# Exercise description
From the line with "localisation — so" through the line with "closed point and", repeat the entries verbatim, both end lines included, and add nothing.

# Available data

import Mathlib
import Summits.ResolutionOfSingularities.ResolutionOfSingularities.Theorems.HomologicalConductorNoZenoBirthDefs
import Summits.ResolutionOfSingularities.ResolutionOfSingularities.Theorems.HomologicalConductorPersistenceSurfaceRationalAssembly
import Summits.ResolutionOfSingularities.ResolutionOfSingularities.Theorems.HomologicalConductorPersistencePeriodicSaturationLocal
import Summits.ResolutionOfSingularities.ResolutionOfSingularities.Theorems.HomologicalConductorPersistenceLocalisation

/-!
# tri-1 AUDIT of w44b-o9a/o9b/o9c (power-basis hypothesis vs the route's local stages) — CONSUMER SKETCH

[OURS · L1 w44b · res-L1-w44b-tri-1 g5; audit instrument, AI-written, weaker than expert review; NOT a
statement of the manuscript under study.]  This file shows, farm-checked, what a consumer (o11 `Sat₄R`
assembly) gets from o9c at a tower stage `B ⊆ K`, and isolates the ONE hypothesis it must supply:
`IsMonicHypersurfaceLocalization k d ↥B` — the stage is ring-isomorphic to a localisation of
`k[x₁,…,x_d][X]/(f)`, `f` monic in `X`.  Everything else (transport of `ca`/`caⁿ` along `≃+*`, the
route's `let ca` / `let caAt` ↔ `cohomologyAnnihilator(OfDegree)`, monotonicity `ca³ ⊆ ca⁴`) is in the tree.
-/

set_option linter.dupNamespace false

open Literature.RingTheory.CohomologyAnnihilator
open Summit.ResolutionOfSingularities.ResolutionOfSingularities.Theorems

namespace AuditO9

universe u

/-- B1 (transport): saturation `ca = caⁿ` is invariant under ring isomorphism (tree
`map_ringEquiv_cohomologyAnnihilator(OfDegree)`). -/
theorem cohomologyAnnihilator_eq_of_ringEquiv {R S : Type u} [CommRing R] [CommRing S]
    (e : R ≃+* S) (n : ℕ) (h : cohomologyAnnihilator S = cohomologyAnnihilatorOfDegree S n) :
    cohomologyAnnihilator R = cohomologyAnnihilatorOfDegree R n := by
  rw [← map_ringEquiv_cohomologyAnnihilator e.symm, ← map_ringEquiv_cohomologyAnnihilatorOfDegree e.symm n,
    h]

/-- The consumer-side hypothesis: `T` is (ring-isomorphic to) a localisation of a MONIC relative
hypersurface `k[x₁,…,x_d][X]/(f)` over the polynomial ring in `d` variables. -/
def IsMonicHypersurfaceLocalization (k : Type u) [Field k] (d : ℕ) (T : Type u) [CommRing T] : Prop :=
  ∃ (f : Polynomial (MvPolynomial (Fin d) k)), f.Monic ∧
    ∃ U : Submonoid (AdjoinRoot f), Nonempty (T ≃+* Localization U)

/-- o9c + B1: `ca(T) = caᵈ⁺¹(T)` for every monic-hypersurface localisation `T`, any field, any char. -/
theorem cohomologyAnnihilator_eq_of_isMonicHypersurfaceLocalization {k : Type u} [Field k] {d : ℕ}
    {T : Type u} [CommRing T] (h : IsMonicHypersurfaceLocalization k d T) :
    cohomologyAnnihilator T = cohomologyAnnihilatorOfDegree T (d + 1) := by
  obtain ⟨f, hf, U, ⟨e⟩⟩ := h
  exact cohomologyAnnihilator_eq_of_ringEquiv e (d + 1)
    (HomologicalConductor.PeriodicSaturationLocal.cohomologyAnnihilator_localization_adjoinRoot_mvPolynomial_eq
      k d hf U)

/-! ## Along the route's tower: the `Sat₄` column at a hypersurface stage -/

variable {k K : Type} [Field k] [Field K] [Algebra k K]

/-- **`Satₙ` at a monic-hypersurface stage, every `n ≥ d + 1`.** For a stage `B ⊆ K` of the route's
tower with `IsMonicHypersurfaceLocalization k d ↥B`: the route's `ca B` lies in the route's `caAt n B`
for every `n ≥ d + 1` — with no recurrence hypothesis. -/
theorem ca_subset_caAt_of_isMonicHypersurfaceLocalization (B : Subalgebra k K) {d n : ℕ}
    (h : IsMonicHypersurfaceLocalization k d ↥B) (hdn : d + 1 ≤ n) :
    NoZeno.Birth.ca B ⊆ {x : K | ∃ hx : x ∈ B, ∀ i : ℕ, n ≤ i → ∀ (M N : ModuleCat.{0} ↥B),
      Module.Finite ↥B M → Module.Finite ↥B N →
        ∀ e : CategoryTheory.Abelian.Ext.{0} M N i, (⟨x, hx⟩ : ↥B) • e = 0} := by
  intro x hx
  rw [NoZeno.Birth.mem_ca_iff] at hx
  obtain ⟨hxB, m, hm⟩ := hx
  rw [HomologicalConductor.PersistenceSurfaceRationalAssembly.mem_caAt_iff]
  refine ⟨hxB, ?_⟩
  have hca : (⟨x, hxB⟩ : ↥B) ∈ cohomologyAnnihilator ↥B :=
    mem_cohomologyAnnihilator_iff.mpr ⟨m, mem_cohomologyAnnihilatorOfDegree_iff.mpr hm⟩
  rw [cohomologyAnnihilator_eq_of_isMonicHypersurfaceLocalization h] at hca
  exact cohomologyAnnihilatorOfDegree_mono hdn hca

/-- The surface instance `d = 2`, `n = 4`: the `SaturationFourSurface` clause at a stage that is a
monic-hypersurface localisation over `k[x,y]` (e.g. every RDP / `z^p + F(x,y)` specimen at stage 0). -/
theorem ca_subset_caAt_four_of_isMonicHypersurfaceLocalization_two (B : Subalgebra k K)
    (h : IsMonicHypersurfaceLocalization k 2 ↥B) :
    NoZeno.Birth.ca B ⊆ {x : K | ∃ hx : x ∈ B, ∀ i : ℕ, 4 ≤ i → ∀ (M N : ModuleCat.{0} ↥B),
      Module.Finite ↥B M → Module.Finite ↥B N →
        ∀ e : CategoryTheory.Abelian.Ext.{0} M N i, (⟨x, hx⟩ : ↥B) • e = 0} :=
  ca_subset_caAt_of_isMonicHypersurfaceLocalization B h (by norm_num)

/-! ## Stage 0 of a specimen tower: `loc O A` for `A ≃+* k[x₁,…,x_d][X]/(f)` -/

open Summit.ResolutionOfSingularities.ResolutionOfSingularities.Theorems.SyzygyFlattening (locAt self_le_locAt)

/-- **Stage 0.** If the affine model `A ⊆ O` is ring-isomorphic to a monic relative hypersurface
`k[x₁,…,x_d][X]/(f)`, then stage `0` of the route's tower, `tower O A 0 = loc O A` (= tree `locAt O A`,
a localisation of `A`: `PersistenceLocalisation.isLocalization_locAt`), is a monic-hypersurface
localisation — so `Sat_{d+1}` holds there by o9c (previous theorem). -/
theorem isMonicHypersurfaceLocalization_loc (O : ValuationSubring K) (A : Subalgebra k K)
    (hAO : A.toSubring ≤ O.toSubring) {d : ℕ} {f : Polynomial (MvPolynomial (Fin d) k)} (hf : f.Monic)
    (e : ↥A ≃+* AdjoinRoot f) :
    IsMonicHypersurfaceLocalization k d ↥(NoZeno.Birth.loc O A) := by
  letI : Algebra ↥A ↥(locAt O A) := (Subalgebra.inclusion (self_le_locAt O A)).toRingHom.toAlgebra
  let U : Submonoid ↥A :=
    (IsUnit.submonoid ↥(locAt O A)).comap (Subalgebra.inclusion (self_le_locAt O A)).toRingHom
  haveI : IsLocalization U ↥(locAt O A) :=
    HomologicalConductor.PersistenceLocalisation.isLocalization_locAt O A hAO
  refine ⟨f, hf, U.map e.toMonoidHom, ⟨?_⟩⟩
  rw [NoZeno.Birth.loc_eq_locAt]
  exact IsLocalization.ringEquivOfRingEquiv (S := ↥(locAt O A)) (M := U)
    (T := U.map e.toMonoidHom) (Q := Localization (U.map e.toMonoidHom)) e rfl

/-- **Stage 0, surface case**: `ca (tower O A 0) ⊆ caAt 4 (tower O A 0)` for `A ≃+* k[x,y][X]/(f)`,
`f` monic — every RDP normal form and every `z^p + F(x,y)` specimen, every characteristic. -/
theorem ca_tower_zero_subset_caAt_four (O : ValuationSubring K) (A : Subalgebra k K)
    (hAO : A.toSubring ≤ O.toSubring) {f : Polynomial (MvPolynomial (Fin 2) k)} (hf : f.Monic)
    (e : ↥A ≃+* AdjoinRoot f) :
    NoZeno.Birth.ca (NoZeno.Birth.tower O A 0) ⊆ {x : K | ∃ hx : x ∈ NoZeno.Birth.tower O A 0,
      ∀ i : ℕ, 4 ≤ i → ∀ (M N : ModuleCat.{0} ↥(NoZeno.Birth.tower O A 0)),
      Module.Finite ↥(NoZeno.Birth.tower O A 0) M → Module.Finite ↥(NoZeno.Birth.tower O A 0) N →
        ∀ e : CategoryTheory.Abelian.Ext.{0} M N i, (⟨x, hx⟩ : ↥(NoZeno.Birth.tower O A 0)) • e = 0} := by
  rw [NoZeno.Birth.tower_zero]
  exact ca_subset_caAt_four_of_isMonicHypersurfaceLocalization_two _
    (isMonicHypersurfaceLocalization_loc O A hAO hf e)

/-! ## B2 (geometric bridge, NOT in tree): abstract hypersurface stage ⇒ monic-hypersurface localisation.
Typed target only (sorried): a local domain essentially of finite type over an infinite field `k`, of
Krull dimension `d`, with `k`-rational closed point and maximal ideal generated by `≤ d + 1` elements,
is a monic-hypersurface localisation over `k[x₁,…,x_d]` (generic finite linear projection to `𝔸^{d+1}`,
unramified and injective at the point, + Nakayama + UFD; then Nagata's change of variables makes the
equation monic). -/
theorem isMonicHypersurfaceLocalization_of_spanRank_le (k : Type u) [Field k] [Infinite k] (d : ℕ)
    (T : Type u) [CommRing T] [IsDomain T] [IsLocalRing T] [Algebra k T]
    [Algebra.EssFiniteType k T] (hdim : ringKrullDim T = d)
    (hedim : (IsLocalRing.maximalIdeal T).spanRank ≤ d + 1)
    (hres : Function.Bijective (algebraMap k (IsLocalRing.ResidueField T))) :
    IsMonicHypersurfaceLocalization k d T := by
  sorry

end AuditO9
import Summits.BirchSwinnertonDyer.BirchSwinnertonDyer.Theorems.PrintX9HowardContainmentOfKolyvaginSystemLeaf
import HarnessLib

/-!
# Line `torsion-depth-light-ofprint` on crux `HowardContainmentLightFrameOfPrint` (stmt-BirchSwinnertonDyer-25235),
# RESHAPED CUT v5 — ONE STUB = A `closes`-BINDER (x9-p1 LEAD g7, 2026-08-29)

The crux (route PrintX9; aside r203) is
`MastellaZermanHowardDivisibility → CGLSHowardDivisibilityLocalized → AnticyclotomicTowerInRingClassFields →
HowardContainmentLightFrame`. Census of record (LEAD g5 #13; x9-p2 g8; ref g7; LEAD g7): AS TYPED it is not closable by
name — at `p ∣ h_K` the untied containment needs a non-torsion `Λ`-adic Heegner class (Cornut–Vatsal), which none of its
three binders supplies. Cut v4 (x9-p2 g9) took that input from the EXTRA cite-only leaf `CGLSHeegnerClassNonvanishing`
(stmt-27103). Cut v5 takes it instead from a leaf the route ALREADY carries as a binder of `PrintX9.closes`:
`CGLSHeegnerKolyvaginSystem` (= `CastellaGrossiLeeSkinner2022.thm411_exists_kolyvaginSystem_one_ne_zero`, F-411, CGLS 2022
Thm. 4.1.1 in Kolyvagin-system form with Rem. 4.1.4), via the LANDED chain of this seat:
`HeegnerStabilizedOfKSLeaf.stabilizedClass_ne_zero_of_kolyvaginSystemLeaf` (F-411 ⟹ `κ_∞ ≠ 0` at the engine's coherent
datum; p689159) and `PrintX9OfKolyvaginSystemLeaf.howardContainmentLightFrameOfPrint_of_kolyvaginSystemLeaf :
CGLSHeegnerKolyvaginSystem → HowardContainmentLightFrameOfPrint`.
Reading of the registry after this check: «25235 closes modulo exactly the `closes`-binder F-411» — i.e. the aside adds
NOTHING to the route's trust base beyond what `closes` already assumes. Composition concludes the crux BY NAME; `sorry`
only inside `stub_*`. No summit statement is proved; BSD is NOT proved by any of this.
-/

set_option linter.dupNamespace false
set_option autoImplicit false

namespace Summit.BirchSwinnertonDyer.BirchSwinnertonDyer.Cruxes.HowardContainmentLightFrameOfPrint.TorsionDepthLight

/-! ## Stub statement as a named proposition -/

/-- **The one stub of cut v5: CGLS 2022 Thm. 4.1.1 in Kolyvagin-system form (F-411) BY NAME** — the route's cite-only
print leaf `CGLSHeegnerKolyvaginSystem` (a binder `hK` of `PrintX9.closes`) VERBATIM. It closes only when the leaf
becomes a kernel theorem. [cite: CastellaGrossiLeeSkinner2022, Thm. 4.1.1, Rem. 4.1.4 (arXiv:2008.02571 §4.1)] -/
def Stmt.stub_cglsHeegnerKolyvaginSystem : Prop :=
  Summit.BirchSwinnertonDyer.BirchSwinnertonDyer.Theses.PrintX9.CGLSHeegnerKolyvaginSystem

/-! ## The stub (the ONLY sorry of the file) -/

/-- Stub: the print leaf `CGLSHeegnerKolyvaginSystem` (F-411, a `closes` binder), cite-only. -/
theorem stub_cglsHeegnerKolyvaginSystem : Stmt.stub_cglsHeegnerKolyvaginSystem := by
  sorry

/-! ## Composition (kernel-checked, no `sorry`) -/

/-- **The crux BY NAME from the one stub**: the landed closer
`PrintX9OfKolyvaginSystemLeaf.howardContainmentLightFrameOfPrint_of_kolyvaginSystemLeaf` applied to the stub letter
(which unfolds to the leaf `CGLSHeegnerKolyvaginSystem` by `rfl`). -/
theorem HowardContainmentLightFrameOfPrint_of (h : Stmt.stub_cglsHeegnerKolyvaginSystem) :
    Summit.BirchSwinnertonDyer.BirchSwinnertonDyer.Theses.PrintX9.HowardContainmentLightFrameOfPrint := by
  unfold Stmt.stub_cglsHeegnerKolyvaginSystem at h
  exact Summit.BirchSwinnertonDyer.BirchSwinnertonDyer.Theorems.PrintX9OfKolyvaginSystemLeaf.howardContainmentLightFrameOfPrint_of_kolyvaginSystemLeaf h

/-- The composed line from the stub (sorries only through `stub_*`). -/
theorem HowardContainmentLightFrameOfPrint_of_stubs :
    Summit.BirchSwinnertonDyer.BirchSwinnertonDyer.Theses.PrintX9.HowardContainmentLightFrameOfPrint :=
  HowardContainmentLightFrameOfPrint_of stub_cglsHeegnerKolyvaginSystem

end Summit.BirchSwinnertonDyer.BirchSwinnertonDyer.Cruxes.HowardContainmentLightFrameOfPrint.TorsionDepthLight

# Result for this task
localisation — so `Sat_{d+1}` holds there by o9c (previous theorem). -/
theorem isMonicHypersurfaceLocalization_loc (O : ValuationSubring K) (A : Subalgebra k K)
    (hAO : A.toSubring ≤ O.toSubring) {d : ℕ} {f : Polynomial (MvPolynomial (Fin d) k)} (hf : f.Monic)
    (e : ↥A ≃+* AdjoinRoot f) :
    IsMonicHypersurfaceLocalization k d ↥(NoZeno.Birth.loc O A) := by
  letI : Algebra ↥A ↥(locAt O A) := (Subalgebra.inclusion (self_le_locAt O A)).toRingHom.toAlgebra
  let U : Submonoid ↥A :=
    (IsUnit.submonoid ↥(locAt O A)).comap (Subalgebra.inclusion (self_le_locAt O A)).toRingHom
  haveI : IsLocalization U ↥(locAt O A) :=
    HomologicalConductor.PersistenceLocalisation.isLocalization_locAt O A hAO
  refine ⟨f, hf, U.map e.toMonoidHom, ⟨?_⟩⟩
  rw [NoZeno.Birth.loc_eq_locAt]
  exact IsLocalization.ringEquivOfRingEquiv (S := ↥(locAt O A)) (M := U)
    (T := U.map e.toMonoidHom) (Q := Localization (U.map e.toMonoidHom)) e rfl

/-- **Stage 0, surface case**: `ca (tower O A 0) ⊆ caAt 4 (tower O A 0)` for `A ≃+* k[x,y][X]/(f)`,
`f` monic — every RDP normal form and every `z^p + F(x,y)` specimen, every characteristic. -/
theorem ca_tower_zero_subset_caAt_four (O : ValuationSubring K) (A : Subalgebra k K)
    (hAO : A.toSubring ≤ O.toSubring) {f : Polynomial (MvPolynomial (Fin 2) k)} (hf : f.Monic)
    (e : ↥A ≃+* AdjoinRoot f) :
    NoZeno.Birth.ca (NoZeno.Birth.tower O A 0) ⊆ {x : K | ∃ hx : x ∈ NoZeno.Birth.tower O A 0,
      ∀ i : ℕ, 4 ≤ i → ∀ (M N : ModuleCat.{0} ↥(NoZeno.Birth.tower O A 0)),
      Module.Finite ↥(NoZeno.Birth.tower O A 0) M → Module.Finite ↥(NoZeno.Birth.tower O A 0) N →
        ∀ e : CategoryTheory.Abelian.Ext.{0} M N i, (⟨x, hx⟩ : ↥(NoZeno.Birth.tower O A 0)) • e = 0} := by
  rw [NoZeno.Birth.tower_zero]
  exact ca_subset_caAt_four_of_isMonicHypersurfaceLocalization_two _
    (isMonicHypersurfaceLocalization_loc O A hAO hf e)

/-! ## B2 (geometric bridge, NOT in tree): abstract hypersurface stage ⇒ monic-hypersurface localisation.
Typed target only (sorried): a local domain essentially of finite type over an infinite field `k`, of
Krull dimension `d`, with `k`-rational closed point and maximal ideal generated by `≤ d + 1` elements,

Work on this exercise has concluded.